I’d like to say that I held her, or said soothing words. But I don’t hold female patients, even when they cry, and I had no soothing words. I knelt there and watched her, and struggled to comprehend what I saw.

Ariel was suspended, here, in this room with me, between life and death. Her liver had failed. She would surely die. But just now, and for a while longer, she would lie here on her bed, her belly sore where Sara Barnes had poked it, and cry. She was alive and she was dead, somehow occupying both states at once until the passage of time would collapse them into one. And I knelt at her bed in some paralysis of awe, powerless and hollow at the core.

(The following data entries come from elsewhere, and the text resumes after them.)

import Summits.BirchSwinnertonDyer.BirchSwinnertonDyer.Theorems.ManinLocalTwoThreeVeluThreeDiscriminant
import Summits.BirchSwinnertonDyer.BirchSwinnertonDyer.Theorems.ManinLocalTwoThreeTameThreeNeronScalarIIIstarVal
import Literature.NumberTheory.EllipticCurves.AnalyticIsogenyDescentProofs
import Literature.NumberTheory.EllipticCurves.IsogenyVariableChangeProofs
import HarnessLib

/-!
# The globally minimal carrier of the Vélu `3`-pair is `ℚ`-ISOGENOUS to `W`; E-an-107 / E-an-108 with the isogeny
# (`III → III*` by a `3`-isogeny of Néron scalar `u = 1`; `III* → III` by one of scalar `u = 3`)

Summit `BirchSwinnertonDyer`, route `ManinLocalTwoThree` (cell bsd-f2-manin), deciding crux C3 `ManinPrimeToThreeAtNine`
(stmt-BirchSwinnertonDyer-22968).  The `3`-adic twin of `…VeluTwoIsogenous`; sequel of p644330 (dichotomy `k ∣ 3`), p645802 (every-prime
bookkeeping), p643391 / p643687 / p642603 (E-an-107.2, E-an-108.3, E-an-108.1).

* `exists_isIsogenous_dvd_three_velu_three` — for ANY globally minimal `W/ℚ` and `q` with `Ψ₃(q − b₂/12) = 0`: a globally minimal `W′`
  `ℚ`-ISOGENOUS to `W` (analytic descent `isIsogenous_of_forall_mul_mem_lattice` on `Λ_W ⊆ Λ_W + ℤz₀ = Λ_V`, `3z₀ ∈ Λ_W`) and
  `k ∣ 3` with `k⁴c₄(W′), k⁶c₆(W′)` = the Vélu `3`-pair `(1440q² − 9c₄, 60480q³ − 756c₄q − 27c₆)`, plus the bookkeeping
  `ord_p Δ_min(W′) + 4·ord_p Ψ₂²(q − b₂/12) + 12·ord_p k = 3·ord_p Δ_min(W)` at every prime.
* `exists_isIsogenous_velu_three_of_III` — **E-an-107 with the isogeny:** `9 ∥ N`, `ord₃ Δ_min = 3` ⟹ an isogenous globally minimal
  `W′` carries the `u = 1` pair and has `ord₃ Δ_min(W′) = 9`.
* `exists_isIsogenous_three_velu_three_of_IIIstar` — **E-an-108 with the isogeny:** `9 ∥ N`, `ord₃ Δ_min = 9`, `ord₃ j ≥ 0` ⟹ an
  isogenous globally minimal `W′` carries the pair divided by `(3⁴, 3⁶)` and has `ord₃ Δ_min(W′) = 3`.

HONEST FRAMING: C3, Manin's conjecture and BSD are not proved.  No definitions, no named facts, no sorry.
References: [SilvermanAEC2009] VI.4.1, VI.5.3, VIII.8.2; [SilvermanATAEC1994] IV.9.4 Table 4.1; [DokchitserDokchitser2015LocalInvariants]
Table 1; HOME/MEMO-an.md §66 (E-an-107/108).
-/

set_option autoImplicit false
set_option linter.dupNamespace false

noncomputable section

open scoped Classical
open Polynomial WeierstrassCurve
open Literature.NumberTheory.EllipticCurves Literature.NumberTheory.EllipticCurves.ModularForms

namespace Summit.BirchSwinnertonDyer.BirchSwinnertonDyer.Theorems.ManinLocalTwoThree

/-! ### §1 The dichotomy at `3` with the isogeny -/

/-- **The dichotomy at `3` with the isogeny and the bookkeeping:** for ANY globally minimal `W/ℚ` and `q` with `Ψ₃(q − b₂/12) = 0` there
are a globally minimal `W′` `ℚ`-ISOGENOUS to `W` and `k ∣ 3` with `k⁴c₄(W′) = 1440q² − 9c₄`, `k⁶c₆(W′) = 60480q³ − 756c₄q − 27c₆`, and
`ord_p Δ_min(W′) + 4·ord_p Ψ₂²(q − b₂/12) + 12·ord_p k = 3·ord_p Δ_min(W)` at every prime.
[cite: SilvermanAEC2009, Thm. VI.4.1, Thm. VI.5.3, VIII.8.2] [cite: DokchitserDokchitser2015LocalInvariants, Table 1] -/
theorem exists_isIsogenous_dvd_three_velu_three (W : WeierstrassCurve ℚ) [W.IsElliptic] [W.IsGloballyMinimal]
    (q : ℚ) (hq : W.Ψ₃.eval (q - W.b₂ / 12) = 0) :
    ∃ (W' : WeierstrassCurve ℚ) (k : ℤ) (_ : W'.IsElliptic) (_ : W'.IsGloballyMinimal), IsIsogenous W W' ∧ k ∣ 3 ∧ k ≠ 0 ∧
      (k : ℚ) ^ 4 * W'.c₄ = 1440 * q ^ 2 - 9 * W.c₄ ∧
      (k : ℚ) ^ 6 * W'.c₆ = 60480 * q ^ 3 - 756 * W.c₄ * q - 27 * W.c₆ ∧
      ∀ (p : ℕ) [Fact p.Prime], (padicValInt p W'.minimalDiscriminantInt : ℤ) +
        4 * padicValRat p (W.Ψ₂Sq.eval (q - W.b₂ / 12)) + 12 * (padicValInt p k : ℤ) =
        3 * padicValInt p W.minimalDiscriminantInt := by
  set A : ℚ := 1440 * q ^ 2 - 9 * W.c₄ with hA
  set B : ℚ := 60480 * q ^ 3 - 756 * W.c₄ * q - 27 * W.c₆ with hB
  set V : WeierstrassCurve ℚ := ⟨0, 0, 0, -A / 48, -B / 864⟩ with hV
  have hV4 : V.c₄ = A := by
    simp only [hV, WeierstrassCurve.c₄, WeierstrassCurve.b₂, WeierstrassCurve.b₄]; ring
  have hV6 : V.c₆ = B := by
    simp only [hV, WeierstrassCurve.c₆, WeierstrassCurve.b₂, WeierstrassCurve.b₄, WeierstrassCurve.b₆]; ring
  haveI hVell : V.IsElliptic := ⟨isUnit_iff_ne_zero.mpr (velu_three_Δ_ne_zero W q hq V hV4 hV6)⟩
  obtain ⟨C, hC⟩ := WeierstrassCurve.hasGlobalMinimalModel_rat_holds V
  haveI := hC
  set u : ℚ := (C.u : ℚ) with hu
  have hu0 : u ≠ 0 := C.u.ne_zero
  have hW'4 : (C • V).c₄ = (u ^ 4)⁻¹ * A := by rw [variableChange_c₄, hV4, Units.val_inv_eq_inv_val, inv_pow]
  have hW'6 : (C • V).c₆ = (u ^ 6)⁻¹ * B := by rw [variableChange_c₆, hV6, Units.val_inv_eq_inv_val, inv_pow]
  haveI : (V.baseChange ℂ).IsElliptic := by rw [WeierstrassCurve.baseChange]; infer_instance
  haveI : (W.baseChange ℂ).IsElliptic := by rw [WeierstrassCurve.baseChange]; infer_instance
  haveI : ((C • V).baseChange ℂ).IsElliptic := by rw [WeierstrassCurve.baseChange]; infer_instance
  obtain ⟨L₀, hL₀⟩ := exists_isNeronLatticeOf_holds (W.baseChange ℂ)
  obtain ⟨LV, hLV⟩ := exists_isNeronLatticeOf_holds (V.baseChange ℂ)
  obtain ⟨L', hL'⟩ := exists_isNeronLatticeOf_holds ((C • V).baseChange ℂ)
  have hΛ' : L'.lattice = (LV.mulLeft ((C.u : ℚ) : ℂ) (by exact_mod_cast C.u.ne_zero)).lattice :=
    IsNeronLatticeOf.lattice_eq_mulLeft_of_smul C hLV hL'
  obtain ⟨z₀, hz₀, hx₀, h3⟩ := exists_third_period_of_Ψ₃_root W hL₀ q hq
  have hc₄W : (W.baseChange ℂ).c₄ = (W.c₄ : ℂ) := by simp [WeierstrassCurve.baseChange, WeierstrassCurve.map_c₄]
  have hc₆W : (W.baseChange ℂ).c₆ = (W.c₆ : ℂ) := by simp [WeierstrassCurve.baseChange, WeierstrassCurve.map_c₆]
  have hc₄V : (V.baseChange ℂ).c₄ = (V.c₄ : ℂ) := by simp [WeierstrassCurve.baseChange, WeierstrassCurve.map_c₄]
  have hc₆V : (V.baseChange ℂ).c₆ = (V.c₆ : ℂ) := by simp [WeierstrassCurve.baseChange, WeierstrassCurve.map_c₆]
  have h₂ : LV.g₂ = 120 * L₀.weierstrassP z₀ ^ 2 - 9 * L₀.g₂ := by
    rw [hLV.1, hc₄V, hV4, hx₀, hL₀.1, hc₄W, hA]; push_cast; ring
  have h₃ : LV.g₃ = 280 * L₀.weierstrassP z₀ ^ 3 - 42 * L₀.g₂ * L₀.weierstrassP z₀ - 27 * L₀.g₃ := by
    rw [hLV.2, hc₆V, hV6, hx₀, hL₀.1, hL₀.2, hc₄W, hc₆W, hB]; push_cast; ring
  obtain ⟨hle, -, hidx⟩ := L₀.lattice_eq_of_velu_three_invariants hz₀ h3 LV h₂ h₃
  -- THE ISOGENY `W ∼ V ∼ C • V` (analytic descent on `Λ_W ⊆ Λ_V`)
  have hisoV : IsIsogenous W V :=
    isIsogenous_of_forall_mul_mem_lattice hL₀.1 hL₀.2 hLV.1 hLV.2 (c := 1) one_ne_zero
      (fun z hz ↦ by rw [Rat.cast_one, one_mul]; exact hle hz)
  have hiso : IsIsogenous W (C • V) := hisoV.trans' (isIsogenous_smul V C)
  -- the Néron scaling divides 3
  have hu0' : (u : ℂ) ≠ 0 := by exact_mod_cast hu0
  have h3mul : ∀ w : ℂ, w ∈ L₀.lattice → 3 * w ∈ L₀.lattice := fun w hw ↦ by
    have e : (3 : ℂ) * w = w + w + w := by ring
    rw [e]; exact add_mem (add_mem hw hw) hw
  have h3v : ∀ v : ℂ, v ∈ LV.lattice → 3 * v ∈ L₀.lattice := fun v hv ↦ by
    rcases hidx v hv with h | h | h
    · exact h3mul v h
    · have e : (3 : ℂ) * v = 3 * (v - z₀) + 3 * z₀ := by ring
      rw [e]; exact add_mem (h3mul _ h) h3
    · have e : (3 : ℂ) * v = 3 * (v + z₀) - 3 * z₀ := by ring
      rw [e]; exact sub_mem (h3mul _ h) h3
  have hμ : ∀ y ∈ L₀.lattice, ((u : ℚ) : ℂ) * y ∈ L'.lattice := fun y hy ↦ by
    rw [hΛ']
    exact PeriodPair.mul_mem_mulLeft_lattice.mpr (hle hy)
  have hnμ : ∀ z ∈ L'.lattice, ∃ y ∈ L₀.lattice, ((3 : ℤ) : ℂ) * z = ((u : ℚ) : ℂ) * y := fun z hz ↦ by
    rw [hΛ', PeriodPair.mem_mulLeft_lattice] at hz
    refine ⟨3 * (((u : ℚ) : ℂ)⁻¹ * z), h3v _ hz, ?_⟩
    field_simp
    push_cast; ring
  obtain ⟨k, hk, hk3⟩ :=
    exists_int_eq_and_dvd_of_neronScaling W (C • V) L₀ L' hL₀ hL' u (n := 3) three_ne_zero hμ hnμ
  have hk0 : k ≠ 0 := by rintro rfl; norm_num at hk3
  refine ⟨C • V, k, inferInstance, hC, hiso, hk3, hk0, ?_, ?_, fun p _ ↦ ?_⟩
  · rw [hW'4, hk]; field_simp
  · rw [hW'6, hk]; field_simp
  have hkQ : (k : ℚ) ≠ 0 := by exact_mod_cast hk0
  set C' : VariableChange ℚ := ⟨Units.mk0 ((k : ℚ)⁻¹) (inv_ne_zero hkQ), 0, 0, 0⟩ with hC'
  have hu' : ((C'.u⁻¹ : ℚˣ) : ℚ) = k := by rw [Units.val_inv_eq_inv_val, hC', Units.val_mk0, inv_inv]
  have h4' : (k : ℚ) ^ 4 * (C • V).c₄ = A := by rw [hW'4, hk]; field_simp
  have h6' : (k : ℚ) ^ 6 * (C • V).c₆ = B := by rw [hW'6, hk]; field_simp
  have hS4 : (C' • (C • V)).c₄ = 1440 * q ^ 2 - 9 * W.c₄ := by rw [variableChange_c₄, hu', h4']
  have hS6 : (C' • (C • V)).c₆ = 60480 * q ^ 3 - 756 * W.c₄ * q - 27 * W.c₆ := by rw [variableChange_c₆, hu', h6']
  have hSΔ : (C' • (C • V)).Δ = (k : ℚ) ^ 12 * ((C • V).minimalDiscriminantInt : ℚ) := by
    rw [variableChange_Δ, hu', cast_minimalDiscriminantInt]
  have hv := padicValRat_velu_three_Δ p W q hq (C' • (C • V)) hS4 hS6
  have hm0 : ((C • V).minimalDiscriminantInt : ℚ) ≠ 0 := by exact_mod_cast minimalDiscriminantInt_ne_zero (C • V)
  rw [hSΔ, padicValRat.mul (pow_ne_zero _ hkQ) hm0, padicValRat.pow (k : ℚ), ← cast_minimalDiscriminantInt W] at hv
  simp only [padicValRat.of_int] at hv
  push_cast at hv
  linarith

/-- The divisors of `3`: `k ∣ 3 ⟹ k ∈ {±1, ±3}`. -/
theorem eq_or_eq_of_int_dvd_three {k : ℤ} (hk : k ∣ 3) : (k = 1 ∨ k = -1) ∨ (k = 3 ∨ k = -3) := by
  have hk3 : k.natAbs ∣ 3 := by simpa using Int.natAbs_dvd_natAbs.mpr hk
  rcases (Nat.dvd_prime Nat.prime_three).mp hk3 with h | h
  · left; omega
  · right; omega

/-! ### §2 E-an-107 / E-an-108 with the isogeny -/

/-- **E-an-107 with the isogeny (`III → III*`, `u = 1`):** `W` globally minimal, `9 ∥ N`, `ord₃ Δ_min = 3`, `Ψ₃(q − b₂/12) = 0` ⟹ a
globally minimal `W′` `ℚ`-isogenous to `W` has `c₄(W′) = 1440q² − 9c₄`, `c₆(W′) = 60480q³ − 756c₄q − 27c₆` and `ord₃ Δ_min(W′) = 9`.
[cite: SilvermanATAEC1994, IV.9.4 Table 4.1] [cite: DokchitserDokchitser2015LocalInvariants, Table 1] -/
theorem exists_isIsogenous_velu_three_of_III (W : WeierstrassCurve ℚ) [W.IsElliptic] [W.IsGloballyMinimal]
    (h9 : 3 ^ 2 ∣ W.conductorNorm ℤ) (h27 : ¬ 3 ^ 3 ∣ W.conductorNorm ℤ)
    (hΔ : padicValInt 3 W.minimalDiscriminantInt = 3) (q : ℚ) (hq : W.Ψ₃.eval (q - W.b₂ / 12) = 0) :
    ∃ (W' : WeierstrassCurve ℚ) (_ : W'.IsElliptic) (_ : W'.IsGloballyMinimal), IsIsogenous W W' ∧
      W'.c₄ = 1440 * q ^ 2 - 9 * W.c₄ ∧ W'.c₆ = 60480 * q ^ 3 - 756 * W.c₄ * q - 27 * W.c₆ ∧
      padicValInt 3 W'.minimalDiscriminantInt = 9 := by
  obtain ⟨W', k, hE', hM', hiso, hk, -, h4', h6', -⟩ := exists_isIsogenous_dvd_three_velu_three W q hq
  haveI := hE'; haveI := hM'
  rcases eq_or_eq_of_int_dvd_three hk with hk1 | hk3
  · have hk4 : (k : ℚ) ^ 4 = 1 := by rcases hk1 with rfl | rfl <;> norm_num
    have hk6 : (k : ℚ) ^ 6 = 1 := by rcases hk1 with rfl | rfl <;> norm_num
    rw [hk4, one_mul] at h4'
    rw [hk6, one_mul] at h6'
    exact ⟨W', hE', hM', hiso, h4', h6',
      padicValInt_minimalDiscriminantInt_eq_nine_of_velu_three_of_III W h9 h27 hΔ q hq W' h4' h6'⟩
  · exfalso
    have hk4 : (k : ℚ) ^ 4 = 3 ^ 4 := by rcases hk3 with rfl | rfl <;> norm_num
    have hk6 : (k : ℚ) ^ 6 = 3 ^ 6 := by rcases hk3 with rfl | rfl <;> norm_num
    rw [hk4] at h4'
    rw [hk6] at h6'
    exact not_exists_isGloballyMinimal_three_velu_three_of_III W h9 h27 hΔ q hq ⟨W', hE', hM', h4', h6'⟩

/-- **E-an-108 with the isogeny (`III* → III`, `u = 3`):** `W` globally minimal, `9 ∥ N`, `ord₃ Δ_min = 9`, `ord₃ j ≥ 0`,
`Ψ₃(q − b₂/12) = 0` ⟹ a globally minimal `W′` `ℚ`-isogenous to `W` has `3⁴c₄(W′) = 1440q² − 9c₄`, `3⁶c₆(W′) = 60480q³ − 756c₄q − 27c₆`
and `ord₃ Δ_min(W′) = 3`. [cite: SilvermanATAEC1994, IV.9.4 Table 4.1] [cite: DokchitserDokchitser2015LocalInvariants, Table 1] -/
theorem exists_isIsogenous_three_velu_three_of_IIIstar (W : WeierstrassCurve ℚ) [W.IsElliptic] [W.IsGloballyMinimal]
    (h9 : 3 ^ 2 ∣ W.conductorNorm ℤ) (h27 : ¬ 3 ^ 3 ∣ W.conductorNorm ℤ)
    (hΔ : padicValInt 3 W.minimalDiscriminantInt = 9) (hj : 0 ≤ padicValRat 3 W.j)
    (q : ℚ) (hq : W.Ψ₃.eval (q - W.b₂ / 12) = 0) :
    ∃ (W' : WeierstrassCurve ℚ) (_ : W'.IsElliptic) (_ : W'.IsGloballyMinimal), IsIsogenous W W' ∧
      (3 : ℚ) ^ 4 * W'.c₄ = 1440 * q ^ 2 - 9 * W.c₄ ∧
      (3 : ℚ) ^ 6 * W'.c₆ = 60480 * q ^ 3 - 756 * W.c₄ * q - 27 * W.c₆ ∧
      padicValInt 3 W'.minimalDiscriminantInt = 3 := by
  obtain ⟨W', k, hE', hM', hiso, hk, -, h4', h6', -⟩ := exists_isIsogenous_dvd_three_velu_three W q hq
  haveI := hE'; haveI := hM'
  rcases eq_or_eq_of_int_dvd_three hk with hk1 | hk3
  · exfalso
    have hk4 : (k : ℚ) ^ 4 = 1 := by rcases hk1 with rfl | rfl <;> norm_num
    have hk6 : (k : ℚ) ^ 6 = 1 := by rcases hk1 with rfl | rfl <;> norm_num
    rw [hk4, one_mul] at h4'
    rw [hk6, one_mul] at h6'
    exact not_exists_isGloballyMinimal_velu_three_of_IIIstar W h9 h27 hΔ hj q hq ⟨W', hE', hM', h4', h6'⟩
  · have hk4 : (k : ℚ) ^ 4 = 3 ^ 4 := by rcases hk3 with rfl | rfl <;> norm_num
    have hk6 : (k : ℚ) ^ 6 = 3 ^ 6 := by rcases hk3 with rfl | rfl <;> norm_num
    rw [hk4] at h4'
    rw [hk6] at h6'
    exact ⟨W', hE', hM', hiso, h4', h6',
      padicValInt_minimalDiscriminantInt_eq_three_of_three_velu_three_of_IIIstar W h9 h27 hΔ hj q hq W' h4' h6'⟩

end Summit.BirchSwinnertonDyer.BirchSwinnertonDyer.Theorems.ManinLocalTwoThree

end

I HAD FELT THAT sensation once before. Long before I went into medicine, back when I still had hopes of making a living as a writer, my wife and I were invited to a dinner party one oppressively hot Saturday in July. Our host, a pleasant Swiss who taught German at my wife’s college, had prepared a meal of broiled fish preceded by a delicate, steaming soup — the kind of meal only a foreigner would think of preparing on a scorching Summer day. But he was proud of it, and we had the sense to appreciate his cooking, and praised especially the soup, which was the least dense of the evening’s offerings, even if it steamed.

“Wild mushrooms,” he said, explaining the subtle flavor of the broth. “My mother gathered them herself in the Alps.”

“Ah,” we said, and sipped the soup.

That night around two a.m. we both awoke, sharp pains in our bellies and a strange hollow sensation. “The soup,” we said at once, aghast at the possibility even while we laughed and dismissed it, lying down again to sleep. But sleep would not come. By half past two it was clear that something bad was going on, and ten minutes later it was equally clear that we could no longer laugh away the one idea that had seized our imaginations from the moment we had voiced it. I rose from bed to look up the number for poison control.